Search code examples
pythontensorflowmultiprocessing

How to prevent multiprocessing from inheriting imports and globals?


I'm using multiprocessing in a larger code base where some of the import statements have side effects. How can I run a function in a background process without having it inherit global imports?

# helper.py:

print('This message should only print once!')
# main.py:

import multiprocessing as mp
import helper  # This prints the message.

def worker():
  pass  # Unfortunately this also prints the message again.

if __name__ == '__main__':
  mp.set_start_method('spawn')
  process = mp.Process(target=worker)
  process.start()
  process.join()

Background: Importing TensorFlow initializes CUDA which reserves some amount of GPU memory. As a result, spawing too many processes leads to a CUDA OOM error, even though the processes don't use TensorFlow.

Similar question without an answer:


Solution

  • Is there a resources that explains exactly what the multiprocessing module does when starting an mp.Process?

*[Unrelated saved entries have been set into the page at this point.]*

import Mathlib
import HarnessLib
import HarnessLib.Audit
import Summits.ValiantsHypothesis.ValiantsHypothesis.Theorems.LacunarySymmetroidMatrixDescartesZeroChangeRows

/-!
# ValiantsHypothesis / LacunarySymmetroid — crux `MatrixDescartes` (stmt-ValiantsHypothesis-18050, V1), LINE (A) «product_plus_one»:
# the PICK COUNT for binomial companies (pen val-idea-25 g9 NOTE §56.7 corollary (a); card `arrangement-concavity-dip-count`)

NOTE §56.7 (pen val-idea-25 g9), corollary (a): for a BINOMIAL company — rows `g_j = a₀ + a₂X^c` with vanishing middle letter
(the `η → 0` / `M ≡ 0` corner of LINE (A)) — the floor count `posCrit (∏ g_j)` (number of distinct positive critical points of
`Φ = ∏ g_j`; `row`, `posCrit` of module `…ZeroChangeRows`) is at most `r − 1` («Pick count»; `= r − 1` when every row changes sign).
Proof: `Φ = P(X^c)` with `P = ∏_j (a₀ⱼ + a₂ⱼX)` of degree `≤ r`, `Φ′ = cX^{c−1}·P′(X^c)`, and `t ↦ t^c` is injective on `(0,∞)`,
so the distinct positive critical points of `Φ` inject into the roots of `P′`, which number `≤ deg P − 1 ≤ r − 1`.

HONEST FRAMING: an exact free-standing count in the binomial corner (the TRUE count, not a Descartes bound); NOT P6 / the floor law /
`OneRowZeroChange k`; no stub of LINE (A) is touched (A40 unchanged, sorries 4 → 4); `MatrixDescartes` OPEN; `VP ≠ VNP` is NOT proved
and nothing here bears on it.
-/

set_option linter.dupNamespace false

namespace Summit.ValiantsHypothesis.ValiantsHypothesis.Theorems.LacunarySymmetroidMatrixDescartes

namespace ZeroChange

open Polynomial Finset

/-- A binomial row is the linear row composed with `X^c`: `a₀ + a₂X^c = (a₀ + a₂X) ∘ X^c`. -/
theorem row_binomial_eq_comp (a c : ℕ) (a₀ a₂ : ℝ) : row a c a₀ 0 a₂ = (C a₀ + C a₂ * X).comp (X ^ c) := by
  simp [row, add_comp, mul_comp, C_comp, X_comp]

/-- **PICK COUNT (NOTE §56.7 corollary (a))**: a company of `m` binomial rows `a₀ⱼ + a₂ⱼX^c` has at most `m − 1` distinct positive
critical points. -/
theorem pickCount_binomial : ∀ (m a c : ℕ), 0 < a → a < c → ∀ (a₀ a₂ : Fin m → ℝ),
    posCrit (∏ j, row a c (a₀ j) 0 (a₂ j)) ≤ m - 1 := by
  intro m a c ha hac a₀ a₂
  classical
  have hc : 0 < c := ha.trans hac
  set P : ℝ[X] := ∏ j, (C (a₀ j) + C (a₂ j) * X) with hP
  have hΦ : ∏ j, row a c (a₀ j) 0 (a₂ j) = P.comp (X ^ c) := by
    rw [hP, Polynomial.prod_comp]
    exact prod_congr rfl fun j _ => row_binomial_eq_comp a c (a₀ j) (a₂ j)
  -- degree of P and of P′
  have hPdeg : P.natDegree ≤ m := by
    rw [hP]
    refine (natDegree_prod_le _ _).trans ?_
    have h1 : ∀ j ∈ (univ : Finset (Fin m)), (C (a₀ j) + C (a₂ j) * X).natDegree ≤ 1 := fun j _ =>
      (natDegree_add_le _ _).trans (max_le (by simp) ((natDegree_C_mul_le _ _).trans (by simp)))
    exact (sum_le_sum h1).trans (by simp)
  have hP'deg : (derivative P).natDegree ≤ m - 1 := (natDegree_derivative_le P).trans (Nat.sub_le_sub_right hPdeg 1)
  rw [posCrit, hΦ, derivative_comp]
  by_cases hP' : derivative P = 0
  · simp [hP']
  -- the distinct positive roots of Φ′ inject into the roots of P′ via t ↦ t^c
  set F := ((derivative (X ^ c : ℝ[X]) * (derivative P).comp (X ^ c)).roots.toFinset.filter (fun t => 0 < t)) with hF
  have hmem : ∀ t ∈ F, 0 < t ∧ (derivative P).eval (t ^ c) = 0 := by
    intro t ht
    rw [hF, mem_filter, Multiset.mem_toFinset] at ht
    obtain ⟨hroot, htpos⟩ := ht
    refine ⟨htpos, ?_⟩
    have hne : derivative (X ^ c : ℝ[X]) * (derivative P).comp (X ^ c) ≠ 0 := (mem_roots'.1 hroot).1
    have heval := (mem_roots hne).1 hroot
    rw [IsRoot.def, eval_mul, derivative_X_pow, eval_mul, eval_C, eval_pow, eval_X, eval_comp, eval_pow, eval_X,
      mul_eq_zero] at heval
    rcases heval with h | h
    · exfalso
      have : (0 : ℝ) < (c : ℝ) * t ^ (c - 1) := by positivity
      exact this.ne' h
    · exact h
  have hinj : Set.InjOn (fun t : ℝ => t ^ c) (F : Set ℝ) := by
    intro x hx y hy hxy
    exact (pow_left_inj₀ (hmem x hx).1.le (hmem y hy).1.le hc.ne').1 hxy
  have hmaps : ∀ t ∈ F, (fun t : ℝ => t ^ c) t ∈ (derivative P).roots.toFinset := by
    intro t ht
    rw [Multiset.mem_toFinset, mem_roots hP', IsRoot.def]
    exact (hmem t ht).2
  calc F.card ≤ (derivative P).roots.toFinset.card := Finset.card_le_card_of_injOn _ hmaps hinj
    _ ≤ Multiset.card (derivative P).roots := Multiset.toFinset_card_le _
    _ ≤ (derivative P).natDegree := card_roots' _
    _ ≤ m - 1 := hP'deg

end ZeroChange

end Summit.ValiantsHypothesis.ValiantsHypothesis.Theorems.LacunarySymmetroidMatrixDescartes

    Super quick version (using the spawn context not fork)

    Some stuff (a pair of pipes for communication, cleanup callbacks, etc) is prepared then a new process is created with fork()exec(). On windows it's CreateProcessW(). The new python interpreter is called with a startup script spawn_main() and passed the communication pipe file descriptors via a crafted command string and the -c switch. The startup script cleans up the environment a little bit, then unpickles the Process object from its communication pipe. Finally it calls the run method of the process object.

    So what about importing of modules?

    Pickle semantics handle some of it, but __main__ and sys.modules need some tlc, which is handled here (during the "cleans up the environment" bit).